## Problem details
Copy each line of the records below that mentions the word "unit".
[Start of Attachment]
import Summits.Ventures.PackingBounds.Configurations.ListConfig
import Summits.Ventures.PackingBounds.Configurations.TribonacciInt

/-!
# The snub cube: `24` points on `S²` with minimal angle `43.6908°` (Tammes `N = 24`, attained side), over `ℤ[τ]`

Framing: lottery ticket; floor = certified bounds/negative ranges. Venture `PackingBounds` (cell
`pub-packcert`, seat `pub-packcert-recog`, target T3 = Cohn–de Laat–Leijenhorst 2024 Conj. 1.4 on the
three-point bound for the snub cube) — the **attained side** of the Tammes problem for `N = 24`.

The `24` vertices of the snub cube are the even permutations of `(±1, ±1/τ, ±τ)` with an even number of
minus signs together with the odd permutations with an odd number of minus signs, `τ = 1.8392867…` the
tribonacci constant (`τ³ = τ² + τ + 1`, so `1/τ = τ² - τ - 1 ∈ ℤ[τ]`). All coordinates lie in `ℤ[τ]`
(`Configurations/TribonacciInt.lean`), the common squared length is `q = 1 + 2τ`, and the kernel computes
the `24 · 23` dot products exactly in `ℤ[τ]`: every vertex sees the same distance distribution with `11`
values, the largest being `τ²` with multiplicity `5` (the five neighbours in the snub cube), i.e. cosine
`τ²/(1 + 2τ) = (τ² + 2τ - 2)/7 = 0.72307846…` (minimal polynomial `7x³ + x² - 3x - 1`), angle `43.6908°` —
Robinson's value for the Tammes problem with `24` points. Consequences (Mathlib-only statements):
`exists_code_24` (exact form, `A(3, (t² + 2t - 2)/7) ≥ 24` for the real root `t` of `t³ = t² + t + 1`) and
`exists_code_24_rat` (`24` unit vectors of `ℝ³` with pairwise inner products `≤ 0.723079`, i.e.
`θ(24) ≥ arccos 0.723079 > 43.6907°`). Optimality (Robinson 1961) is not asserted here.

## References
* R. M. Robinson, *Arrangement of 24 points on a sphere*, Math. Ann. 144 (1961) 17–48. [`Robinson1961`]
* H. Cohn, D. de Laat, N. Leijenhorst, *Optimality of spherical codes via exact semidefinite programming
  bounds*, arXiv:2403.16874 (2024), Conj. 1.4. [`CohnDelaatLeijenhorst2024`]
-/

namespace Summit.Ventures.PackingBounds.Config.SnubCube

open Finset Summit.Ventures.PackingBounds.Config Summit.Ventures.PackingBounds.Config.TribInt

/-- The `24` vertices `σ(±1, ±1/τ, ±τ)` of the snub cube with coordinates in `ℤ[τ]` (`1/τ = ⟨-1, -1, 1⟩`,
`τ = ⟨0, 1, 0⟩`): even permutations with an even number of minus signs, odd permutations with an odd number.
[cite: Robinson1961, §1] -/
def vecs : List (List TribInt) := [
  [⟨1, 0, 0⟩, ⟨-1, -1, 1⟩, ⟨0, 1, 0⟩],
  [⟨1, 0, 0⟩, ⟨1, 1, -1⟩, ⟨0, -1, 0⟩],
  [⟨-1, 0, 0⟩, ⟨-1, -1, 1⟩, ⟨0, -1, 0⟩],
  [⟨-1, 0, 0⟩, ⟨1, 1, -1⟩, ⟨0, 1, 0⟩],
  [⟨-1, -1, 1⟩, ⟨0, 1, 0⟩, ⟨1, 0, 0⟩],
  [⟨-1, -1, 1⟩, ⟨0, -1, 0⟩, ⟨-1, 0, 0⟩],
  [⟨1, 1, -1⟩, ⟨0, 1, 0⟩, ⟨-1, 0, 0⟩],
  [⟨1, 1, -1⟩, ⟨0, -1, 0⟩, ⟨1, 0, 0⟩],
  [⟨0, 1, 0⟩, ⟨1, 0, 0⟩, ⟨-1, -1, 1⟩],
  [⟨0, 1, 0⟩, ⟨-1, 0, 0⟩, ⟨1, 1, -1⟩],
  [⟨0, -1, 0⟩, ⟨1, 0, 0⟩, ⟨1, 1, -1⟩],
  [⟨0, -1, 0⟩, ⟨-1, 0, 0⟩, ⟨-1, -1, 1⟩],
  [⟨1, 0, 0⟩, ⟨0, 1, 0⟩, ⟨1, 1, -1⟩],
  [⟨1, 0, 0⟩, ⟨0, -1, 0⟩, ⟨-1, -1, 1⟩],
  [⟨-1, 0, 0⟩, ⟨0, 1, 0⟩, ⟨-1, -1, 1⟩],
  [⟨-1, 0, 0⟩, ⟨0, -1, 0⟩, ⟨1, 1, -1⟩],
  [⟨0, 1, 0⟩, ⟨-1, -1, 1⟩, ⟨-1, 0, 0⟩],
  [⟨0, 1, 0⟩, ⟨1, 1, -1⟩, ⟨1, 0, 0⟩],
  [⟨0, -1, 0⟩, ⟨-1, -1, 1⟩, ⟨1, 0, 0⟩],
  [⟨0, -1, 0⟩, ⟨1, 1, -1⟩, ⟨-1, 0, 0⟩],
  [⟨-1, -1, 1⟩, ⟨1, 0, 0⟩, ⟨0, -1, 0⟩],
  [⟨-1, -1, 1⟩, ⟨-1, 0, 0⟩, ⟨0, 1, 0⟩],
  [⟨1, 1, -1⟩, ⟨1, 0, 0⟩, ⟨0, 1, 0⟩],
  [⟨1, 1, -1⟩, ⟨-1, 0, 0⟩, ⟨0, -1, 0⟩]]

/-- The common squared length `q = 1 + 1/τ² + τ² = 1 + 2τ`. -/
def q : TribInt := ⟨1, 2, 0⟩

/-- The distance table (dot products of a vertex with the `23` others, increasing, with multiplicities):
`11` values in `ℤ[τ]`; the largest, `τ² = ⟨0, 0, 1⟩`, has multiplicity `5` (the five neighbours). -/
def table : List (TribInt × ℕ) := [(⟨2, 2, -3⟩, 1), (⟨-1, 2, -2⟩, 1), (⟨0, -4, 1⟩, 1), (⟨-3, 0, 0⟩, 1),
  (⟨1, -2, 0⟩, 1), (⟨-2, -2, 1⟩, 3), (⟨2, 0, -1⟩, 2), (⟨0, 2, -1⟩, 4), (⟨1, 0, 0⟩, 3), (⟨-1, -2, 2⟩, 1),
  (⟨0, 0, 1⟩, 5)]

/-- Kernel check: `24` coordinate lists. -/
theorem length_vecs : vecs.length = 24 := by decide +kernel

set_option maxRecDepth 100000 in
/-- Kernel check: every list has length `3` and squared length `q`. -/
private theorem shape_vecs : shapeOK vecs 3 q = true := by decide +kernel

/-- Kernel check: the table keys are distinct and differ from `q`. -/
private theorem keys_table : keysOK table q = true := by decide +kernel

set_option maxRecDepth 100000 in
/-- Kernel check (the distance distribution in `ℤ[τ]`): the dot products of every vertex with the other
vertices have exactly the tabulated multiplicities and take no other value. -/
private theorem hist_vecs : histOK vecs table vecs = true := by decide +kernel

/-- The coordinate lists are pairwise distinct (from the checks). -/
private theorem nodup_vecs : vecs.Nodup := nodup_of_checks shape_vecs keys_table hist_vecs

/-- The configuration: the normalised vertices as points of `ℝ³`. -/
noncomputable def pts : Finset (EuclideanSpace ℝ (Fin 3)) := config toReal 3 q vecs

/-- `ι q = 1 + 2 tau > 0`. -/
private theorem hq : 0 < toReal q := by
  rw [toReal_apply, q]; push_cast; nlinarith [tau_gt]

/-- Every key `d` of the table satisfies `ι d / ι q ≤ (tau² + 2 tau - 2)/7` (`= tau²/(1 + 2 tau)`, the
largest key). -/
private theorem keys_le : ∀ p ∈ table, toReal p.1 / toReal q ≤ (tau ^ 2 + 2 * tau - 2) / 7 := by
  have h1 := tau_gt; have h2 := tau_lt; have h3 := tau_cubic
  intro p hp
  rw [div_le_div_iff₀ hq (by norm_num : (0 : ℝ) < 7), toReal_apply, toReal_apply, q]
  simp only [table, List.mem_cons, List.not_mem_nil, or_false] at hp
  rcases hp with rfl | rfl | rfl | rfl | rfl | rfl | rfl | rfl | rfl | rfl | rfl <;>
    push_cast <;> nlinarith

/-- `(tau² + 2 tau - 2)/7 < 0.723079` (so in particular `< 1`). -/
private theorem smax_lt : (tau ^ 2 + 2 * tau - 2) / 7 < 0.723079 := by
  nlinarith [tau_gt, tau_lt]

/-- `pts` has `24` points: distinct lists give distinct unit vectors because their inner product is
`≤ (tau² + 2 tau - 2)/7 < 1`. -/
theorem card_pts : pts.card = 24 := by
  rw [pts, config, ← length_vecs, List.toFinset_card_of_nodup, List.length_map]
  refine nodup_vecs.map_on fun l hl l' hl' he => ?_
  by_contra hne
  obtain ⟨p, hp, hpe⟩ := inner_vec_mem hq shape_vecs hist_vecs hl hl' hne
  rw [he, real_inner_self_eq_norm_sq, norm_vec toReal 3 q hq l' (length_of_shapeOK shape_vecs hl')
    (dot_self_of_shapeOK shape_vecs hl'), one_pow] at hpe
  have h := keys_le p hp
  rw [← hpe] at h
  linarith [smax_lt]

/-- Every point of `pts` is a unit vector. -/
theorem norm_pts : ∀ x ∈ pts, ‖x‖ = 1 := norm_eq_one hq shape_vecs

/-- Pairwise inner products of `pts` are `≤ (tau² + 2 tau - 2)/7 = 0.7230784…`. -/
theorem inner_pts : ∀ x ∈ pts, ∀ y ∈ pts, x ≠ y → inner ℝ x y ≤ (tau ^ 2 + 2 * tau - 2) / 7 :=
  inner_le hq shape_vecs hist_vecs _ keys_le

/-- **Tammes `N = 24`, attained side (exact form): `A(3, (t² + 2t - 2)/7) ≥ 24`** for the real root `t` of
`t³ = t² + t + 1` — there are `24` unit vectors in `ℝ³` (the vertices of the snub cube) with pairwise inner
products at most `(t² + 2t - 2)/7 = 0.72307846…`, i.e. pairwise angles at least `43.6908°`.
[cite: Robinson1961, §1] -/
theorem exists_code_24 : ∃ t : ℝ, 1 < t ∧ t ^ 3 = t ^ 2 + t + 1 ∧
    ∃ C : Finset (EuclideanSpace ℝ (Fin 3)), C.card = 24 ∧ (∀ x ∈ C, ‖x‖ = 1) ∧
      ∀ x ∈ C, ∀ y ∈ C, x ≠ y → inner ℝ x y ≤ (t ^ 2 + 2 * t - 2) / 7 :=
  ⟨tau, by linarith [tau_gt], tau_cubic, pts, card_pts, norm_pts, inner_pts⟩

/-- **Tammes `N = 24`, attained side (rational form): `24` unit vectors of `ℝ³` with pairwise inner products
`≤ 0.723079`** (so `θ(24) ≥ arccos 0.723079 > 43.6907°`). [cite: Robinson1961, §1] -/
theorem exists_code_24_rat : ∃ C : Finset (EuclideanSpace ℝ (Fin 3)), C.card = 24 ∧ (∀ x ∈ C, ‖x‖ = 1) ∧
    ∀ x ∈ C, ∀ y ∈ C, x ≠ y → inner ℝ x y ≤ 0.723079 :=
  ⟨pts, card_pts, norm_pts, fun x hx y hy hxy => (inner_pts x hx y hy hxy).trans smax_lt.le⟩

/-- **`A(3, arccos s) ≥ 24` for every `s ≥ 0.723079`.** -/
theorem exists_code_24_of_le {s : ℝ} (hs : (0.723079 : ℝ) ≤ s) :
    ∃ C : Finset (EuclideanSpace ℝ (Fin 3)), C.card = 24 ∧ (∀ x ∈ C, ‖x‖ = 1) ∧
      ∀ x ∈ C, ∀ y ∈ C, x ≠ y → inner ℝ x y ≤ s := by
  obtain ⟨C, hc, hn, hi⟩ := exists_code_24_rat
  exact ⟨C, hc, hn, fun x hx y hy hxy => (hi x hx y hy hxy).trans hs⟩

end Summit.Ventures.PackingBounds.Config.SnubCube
[End of Attachment]
## Exercise response
`exists_code_24_rat` (`24` unit vectors of `ℝ³` with pairwise inner products `≤ 0.723079`, i.e.
/-- `pts` has `24` points: distinct lists give distinct unit vectors because their inner product is
/-- Every point of `pts` is a unit vector. -/
`t³ = t² + t + 1` — there are `24` unit vectors in `ℝ³` (the vertices of the snub cube) with pairwise inner
/-- **Tammes `N = 24`, attained side (rational form): `24` unit vectors of `ℝ³` with pairwise inner products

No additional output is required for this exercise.